■ Required work: Line count for the string "every": give the number of lines in the data below that contain it, and nothing more.

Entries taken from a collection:
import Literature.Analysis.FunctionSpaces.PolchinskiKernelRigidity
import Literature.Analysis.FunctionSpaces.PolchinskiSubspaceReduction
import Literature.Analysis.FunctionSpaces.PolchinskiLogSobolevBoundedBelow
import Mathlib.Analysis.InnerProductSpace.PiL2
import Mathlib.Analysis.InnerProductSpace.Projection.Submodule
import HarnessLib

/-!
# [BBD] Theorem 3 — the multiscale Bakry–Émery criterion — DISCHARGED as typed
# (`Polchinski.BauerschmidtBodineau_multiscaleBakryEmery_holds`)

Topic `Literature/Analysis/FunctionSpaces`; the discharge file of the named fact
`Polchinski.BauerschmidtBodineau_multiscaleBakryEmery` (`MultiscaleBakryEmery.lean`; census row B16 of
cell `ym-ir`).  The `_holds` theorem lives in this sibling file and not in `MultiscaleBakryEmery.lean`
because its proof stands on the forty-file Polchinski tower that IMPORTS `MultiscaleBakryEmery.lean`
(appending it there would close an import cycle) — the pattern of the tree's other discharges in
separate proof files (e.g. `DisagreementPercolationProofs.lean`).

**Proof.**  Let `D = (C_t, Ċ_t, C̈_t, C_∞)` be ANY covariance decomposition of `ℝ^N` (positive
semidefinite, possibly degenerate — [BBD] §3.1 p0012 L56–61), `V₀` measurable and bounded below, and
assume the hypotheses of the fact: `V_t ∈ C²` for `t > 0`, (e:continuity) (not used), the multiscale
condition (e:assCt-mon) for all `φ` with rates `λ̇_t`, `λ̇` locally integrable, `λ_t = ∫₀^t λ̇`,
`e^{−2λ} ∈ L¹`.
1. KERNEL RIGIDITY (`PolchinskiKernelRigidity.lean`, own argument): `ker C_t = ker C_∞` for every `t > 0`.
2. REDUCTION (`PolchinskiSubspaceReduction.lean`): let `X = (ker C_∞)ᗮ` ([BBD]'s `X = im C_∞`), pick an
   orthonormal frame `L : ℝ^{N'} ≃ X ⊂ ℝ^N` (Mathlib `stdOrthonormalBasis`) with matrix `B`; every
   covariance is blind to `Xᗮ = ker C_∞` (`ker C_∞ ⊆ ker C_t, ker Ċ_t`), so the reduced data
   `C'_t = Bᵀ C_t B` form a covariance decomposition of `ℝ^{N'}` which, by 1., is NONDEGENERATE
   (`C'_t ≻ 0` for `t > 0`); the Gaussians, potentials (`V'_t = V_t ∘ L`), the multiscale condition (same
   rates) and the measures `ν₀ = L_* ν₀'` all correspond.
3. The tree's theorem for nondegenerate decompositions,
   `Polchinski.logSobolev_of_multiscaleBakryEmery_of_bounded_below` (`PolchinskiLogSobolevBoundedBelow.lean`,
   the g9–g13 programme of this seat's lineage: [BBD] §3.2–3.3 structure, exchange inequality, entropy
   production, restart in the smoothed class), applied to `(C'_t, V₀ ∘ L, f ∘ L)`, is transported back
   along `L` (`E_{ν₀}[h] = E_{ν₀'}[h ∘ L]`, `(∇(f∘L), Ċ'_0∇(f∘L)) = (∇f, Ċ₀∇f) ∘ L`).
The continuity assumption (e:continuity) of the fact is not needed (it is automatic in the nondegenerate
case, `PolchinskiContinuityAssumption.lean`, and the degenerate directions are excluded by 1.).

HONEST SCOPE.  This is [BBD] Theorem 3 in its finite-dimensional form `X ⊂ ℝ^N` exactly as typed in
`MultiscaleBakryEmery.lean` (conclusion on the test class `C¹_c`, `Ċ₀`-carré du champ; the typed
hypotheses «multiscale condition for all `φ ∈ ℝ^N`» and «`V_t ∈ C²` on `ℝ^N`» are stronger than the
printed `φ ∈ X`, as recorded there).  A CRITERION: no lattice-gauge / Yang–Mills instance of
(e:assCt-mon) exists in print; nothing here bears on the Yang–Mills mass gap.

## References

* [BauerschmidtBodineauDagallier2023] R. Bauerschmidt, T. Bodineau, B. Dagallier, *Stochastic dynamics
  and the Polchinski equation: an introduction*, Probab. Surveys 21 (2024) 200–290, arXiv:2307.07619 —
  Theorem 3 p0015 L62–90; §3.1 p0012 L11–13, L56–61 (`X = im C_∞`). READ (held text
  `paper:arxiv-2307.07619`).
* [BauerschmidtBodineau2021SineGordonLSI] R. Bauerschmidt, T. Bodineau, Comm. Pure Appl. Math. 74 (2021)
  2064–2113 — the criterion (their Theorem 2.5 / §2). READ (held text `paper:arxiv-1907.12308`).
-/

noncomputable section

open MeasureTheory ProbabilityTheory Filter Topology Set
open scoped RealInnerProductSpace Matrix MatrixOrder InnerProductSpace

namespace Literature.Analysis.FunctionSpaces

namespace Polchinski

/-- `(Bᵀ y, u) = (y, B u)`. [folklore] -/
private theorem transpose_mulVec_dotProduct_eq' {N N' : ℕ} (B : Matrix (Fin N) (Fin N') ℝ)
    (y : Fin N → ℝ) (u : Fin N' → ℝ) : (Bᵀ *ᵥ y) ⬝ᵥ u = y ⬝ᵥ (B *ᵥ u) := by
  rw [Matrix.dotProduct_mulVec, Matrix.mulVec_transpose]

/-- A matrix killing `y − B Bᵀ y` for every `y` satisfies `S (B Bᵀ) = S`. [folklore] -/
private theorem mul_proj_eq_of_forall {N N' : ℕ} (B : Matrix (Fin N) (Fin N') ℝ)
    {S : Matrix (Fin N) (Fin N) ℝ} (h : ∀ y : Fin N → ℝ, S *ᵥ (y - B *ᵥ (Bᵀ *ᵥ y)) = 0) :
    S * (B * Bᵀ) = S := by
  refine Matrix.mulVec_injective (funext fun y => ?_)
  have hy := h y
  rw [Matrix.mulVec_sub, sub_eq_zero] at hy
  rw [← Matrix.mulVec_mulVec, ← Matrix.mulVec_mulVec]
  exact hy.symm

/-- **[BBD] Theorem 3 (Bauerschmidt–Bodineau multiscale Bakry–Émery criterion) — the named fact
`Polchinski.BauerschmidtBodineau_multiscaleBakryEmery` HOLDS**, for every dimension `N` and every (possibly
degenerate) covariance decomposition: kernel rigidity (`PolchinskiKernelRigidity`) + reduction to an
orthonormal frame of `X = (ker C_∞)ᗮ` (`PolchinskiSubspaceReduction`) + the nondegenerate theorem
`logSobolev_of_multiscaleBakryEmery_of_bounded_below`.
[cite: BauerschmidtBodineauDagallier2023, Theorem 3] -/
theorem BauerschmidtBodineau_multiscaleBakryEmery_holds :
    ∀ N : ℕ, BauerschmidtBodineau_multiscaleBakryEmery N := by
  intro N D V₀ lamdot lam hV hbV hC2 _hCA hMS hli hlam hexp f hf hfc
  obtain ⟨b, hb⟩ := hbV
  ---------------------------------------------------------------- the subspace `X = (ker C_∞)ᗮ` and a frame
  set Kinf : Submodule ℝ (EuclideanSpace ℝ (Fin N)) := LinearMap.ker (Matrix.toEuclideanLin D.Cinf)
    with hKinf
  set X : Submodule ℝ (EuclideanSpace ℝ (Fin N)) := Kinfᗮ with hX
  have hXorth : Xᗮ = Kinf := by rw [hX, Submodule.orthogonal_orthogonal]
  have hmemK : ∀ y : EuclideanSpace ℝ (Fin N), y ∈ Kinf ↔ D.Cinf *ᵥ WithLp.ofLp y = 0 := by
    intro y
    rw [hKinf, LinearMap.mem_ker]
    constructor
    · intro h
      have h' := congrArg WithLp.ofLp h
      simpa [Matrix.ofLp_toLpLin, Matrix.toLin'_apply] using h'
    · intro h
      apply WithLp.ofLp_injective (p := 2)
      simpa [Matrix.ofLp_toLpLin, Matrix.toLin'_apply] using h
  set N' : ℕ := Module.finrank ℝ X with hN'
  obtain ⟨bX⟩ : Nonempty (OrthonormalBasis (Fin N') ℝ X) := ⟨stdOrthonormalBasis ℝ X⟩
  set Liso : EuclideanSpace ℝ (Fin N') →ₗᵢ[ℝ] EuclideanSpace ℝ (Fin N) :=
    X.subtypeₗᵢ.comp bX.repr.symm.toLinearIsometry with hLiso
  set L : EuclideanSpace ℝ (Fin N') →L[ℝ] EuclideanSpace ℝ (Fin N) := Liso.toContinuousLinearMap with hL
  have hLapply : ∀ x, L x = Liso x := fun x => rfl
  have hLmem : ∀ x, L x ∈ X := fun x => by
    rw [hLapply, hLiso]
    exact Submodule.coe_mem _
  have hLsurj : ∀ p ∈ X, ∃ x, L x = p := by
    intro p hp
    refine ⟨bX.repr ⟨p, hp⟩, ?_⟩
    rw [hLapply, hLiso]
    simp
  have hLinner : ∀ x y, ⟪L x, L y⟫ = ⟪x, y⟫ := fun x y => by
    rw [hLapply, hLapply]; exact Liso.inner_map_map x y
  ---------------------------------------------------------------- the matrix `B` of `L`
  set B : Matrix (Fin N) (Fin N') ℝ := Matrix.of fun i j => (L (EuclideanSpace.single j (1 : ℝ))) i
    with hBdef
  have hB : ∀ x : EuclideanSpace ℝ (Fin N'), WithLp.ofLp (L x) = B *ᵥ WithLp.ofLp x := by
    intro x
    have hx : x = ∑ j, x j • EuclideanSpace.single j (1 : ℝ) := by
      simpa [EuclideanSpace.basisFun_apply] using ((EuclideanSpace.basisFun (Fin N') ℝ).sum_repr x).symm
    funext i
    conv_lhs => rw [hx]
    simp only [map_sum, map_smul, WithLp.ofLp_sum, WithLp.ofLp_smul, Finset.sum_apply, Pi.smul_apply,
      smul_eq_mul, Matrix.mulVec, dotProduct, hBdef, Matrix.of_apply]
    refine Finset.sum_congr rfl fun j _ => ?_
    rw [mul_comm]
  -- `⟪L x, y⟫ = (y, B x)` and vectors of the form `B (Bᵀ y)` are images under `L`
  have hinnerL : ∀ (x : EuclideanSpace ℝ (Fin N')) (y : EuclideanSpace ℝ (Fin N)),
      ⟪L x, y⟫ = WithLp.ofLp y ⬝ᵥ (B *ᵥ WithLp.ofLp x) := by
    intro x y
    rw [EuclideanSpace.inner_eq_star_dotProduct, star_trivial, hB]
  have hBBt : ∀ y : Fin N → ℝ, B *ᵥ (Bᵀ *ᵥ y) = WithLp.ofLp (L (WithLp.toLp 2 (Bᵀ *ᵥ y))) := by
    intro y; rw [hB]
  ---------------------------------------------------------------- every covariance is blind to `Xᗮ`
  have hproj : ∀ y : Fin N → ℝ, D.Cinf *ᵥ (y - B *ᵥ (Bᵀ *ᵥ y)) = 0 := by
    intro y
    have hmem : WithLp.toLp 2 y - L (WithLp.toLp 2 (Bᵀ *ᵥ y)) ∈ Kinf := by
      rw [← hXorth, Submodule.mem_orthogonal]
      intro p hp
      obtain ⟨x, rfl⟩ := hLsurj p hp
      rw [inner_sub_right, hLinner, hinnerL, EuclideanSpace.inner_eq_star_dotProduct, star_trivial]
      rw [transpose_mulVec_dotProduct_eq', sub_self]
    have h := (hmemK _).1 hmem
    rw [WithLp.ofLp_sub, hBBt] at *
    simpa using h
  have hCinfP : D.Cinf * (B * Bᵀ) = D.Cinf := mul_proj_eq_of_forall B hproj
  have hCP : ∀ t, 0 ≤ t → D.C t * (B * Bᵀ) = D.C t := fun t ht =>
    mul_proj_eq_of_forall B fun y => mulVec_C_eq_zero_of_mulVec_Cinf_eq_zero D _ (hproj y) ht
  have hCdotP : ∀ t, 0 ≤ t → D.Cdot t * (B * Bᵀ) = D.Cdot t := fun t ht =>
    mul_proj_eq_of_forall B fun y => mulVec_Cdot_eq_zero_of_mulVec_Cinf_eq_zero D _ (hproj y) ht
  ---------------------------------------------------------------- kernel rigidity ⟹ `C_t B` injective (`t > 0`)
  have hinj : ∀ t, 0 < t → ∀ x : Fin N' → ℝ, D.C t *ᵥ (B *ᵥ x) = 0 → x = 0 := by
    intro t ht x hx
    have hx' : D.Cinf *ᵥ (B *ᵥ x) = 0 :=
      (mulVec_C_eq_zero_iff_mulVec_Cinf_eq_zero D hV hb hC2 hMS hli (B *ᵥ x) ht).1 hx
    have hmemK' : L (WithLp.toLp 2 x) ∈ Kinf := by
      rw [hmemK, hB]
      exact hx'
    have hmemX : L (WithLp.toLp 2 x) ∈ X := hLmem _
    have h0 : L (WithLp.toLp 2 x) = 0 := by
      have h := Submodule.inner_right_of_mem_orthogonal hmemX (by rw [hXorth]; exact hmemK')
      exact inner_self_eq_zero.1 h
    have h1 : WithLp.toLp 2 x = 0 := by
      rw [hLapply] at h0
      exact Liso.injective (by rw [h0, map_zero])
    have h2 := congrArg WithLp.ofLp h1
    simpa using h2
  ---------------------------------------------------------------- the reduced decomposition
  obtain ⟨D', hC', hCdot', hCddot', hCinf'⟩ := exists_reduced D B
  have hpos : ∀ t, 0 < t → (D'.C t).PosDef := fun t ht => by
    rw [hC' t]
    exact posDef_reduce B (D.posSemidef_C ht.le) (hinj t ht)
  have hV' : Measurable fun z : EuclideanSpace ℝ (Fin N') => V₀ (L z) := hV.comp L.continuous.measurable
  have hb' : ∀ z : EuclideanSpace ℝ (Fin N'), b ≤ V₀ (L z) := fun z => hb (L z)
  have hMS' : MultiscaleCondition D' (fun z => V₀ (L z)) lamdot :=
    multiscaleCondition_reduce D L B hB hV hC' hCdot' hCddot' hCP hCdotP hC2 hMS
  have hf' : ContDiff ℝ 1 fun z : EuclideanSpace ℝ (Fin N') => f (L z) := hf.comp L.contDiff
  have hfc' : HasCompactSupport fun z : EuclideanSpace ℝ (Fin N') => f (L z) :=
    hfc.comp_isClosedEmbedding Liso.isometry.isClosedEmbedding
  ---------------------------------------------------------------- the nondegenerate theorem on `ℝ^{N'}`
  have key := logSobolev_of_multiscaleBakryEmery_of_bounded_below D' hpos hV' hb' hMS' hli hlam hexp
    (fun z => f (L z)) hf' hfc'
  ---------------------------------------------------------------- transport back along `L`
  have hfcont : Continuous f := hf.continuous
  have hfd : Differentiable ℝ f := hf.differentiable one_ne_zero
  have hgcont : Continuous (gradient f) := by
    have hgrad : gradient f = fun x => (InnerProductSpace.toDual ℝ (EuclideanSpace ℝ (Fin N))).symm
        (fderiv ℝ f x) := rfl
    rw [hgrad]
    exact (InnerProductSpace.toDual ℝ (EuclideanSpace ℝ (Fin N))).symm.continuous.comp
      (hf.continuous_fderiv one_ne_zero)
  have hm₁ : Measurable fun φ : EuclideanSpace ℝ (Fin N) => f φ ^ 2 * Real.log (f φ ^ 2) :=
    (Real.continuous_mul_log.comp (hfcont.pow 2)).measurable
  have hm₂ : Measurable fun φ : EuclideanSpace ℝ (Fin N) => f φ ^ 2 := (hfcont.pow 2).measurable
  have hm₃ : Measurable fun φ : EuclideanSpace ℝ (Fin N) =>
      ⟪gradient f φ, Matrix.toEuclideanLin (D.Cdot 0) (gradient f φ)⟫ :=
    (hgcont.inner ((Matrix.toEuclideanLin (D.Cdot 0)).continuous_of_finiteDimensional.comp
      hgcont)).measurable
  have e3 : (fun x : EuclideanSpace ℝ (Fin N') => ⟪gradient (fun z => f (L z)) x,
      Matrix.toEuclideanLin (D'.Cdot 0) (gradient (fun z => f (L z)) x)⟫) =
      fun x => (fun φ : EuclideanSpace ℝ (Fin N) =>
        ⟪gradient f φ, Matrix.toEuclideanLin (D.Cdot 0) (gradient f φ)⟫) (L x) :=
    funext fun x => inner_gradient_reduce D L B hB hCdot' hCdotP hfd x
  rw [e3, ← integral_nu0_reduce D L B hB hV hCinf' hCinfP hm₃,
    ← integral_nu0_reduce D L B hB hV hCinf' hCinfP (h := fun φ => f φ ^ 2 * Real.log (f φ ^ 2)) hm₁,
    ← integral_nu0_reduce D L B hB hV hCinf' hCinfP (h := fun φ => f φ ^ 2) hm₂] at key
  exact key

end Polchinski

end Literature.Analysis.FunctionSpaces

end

■ Result of the task: 5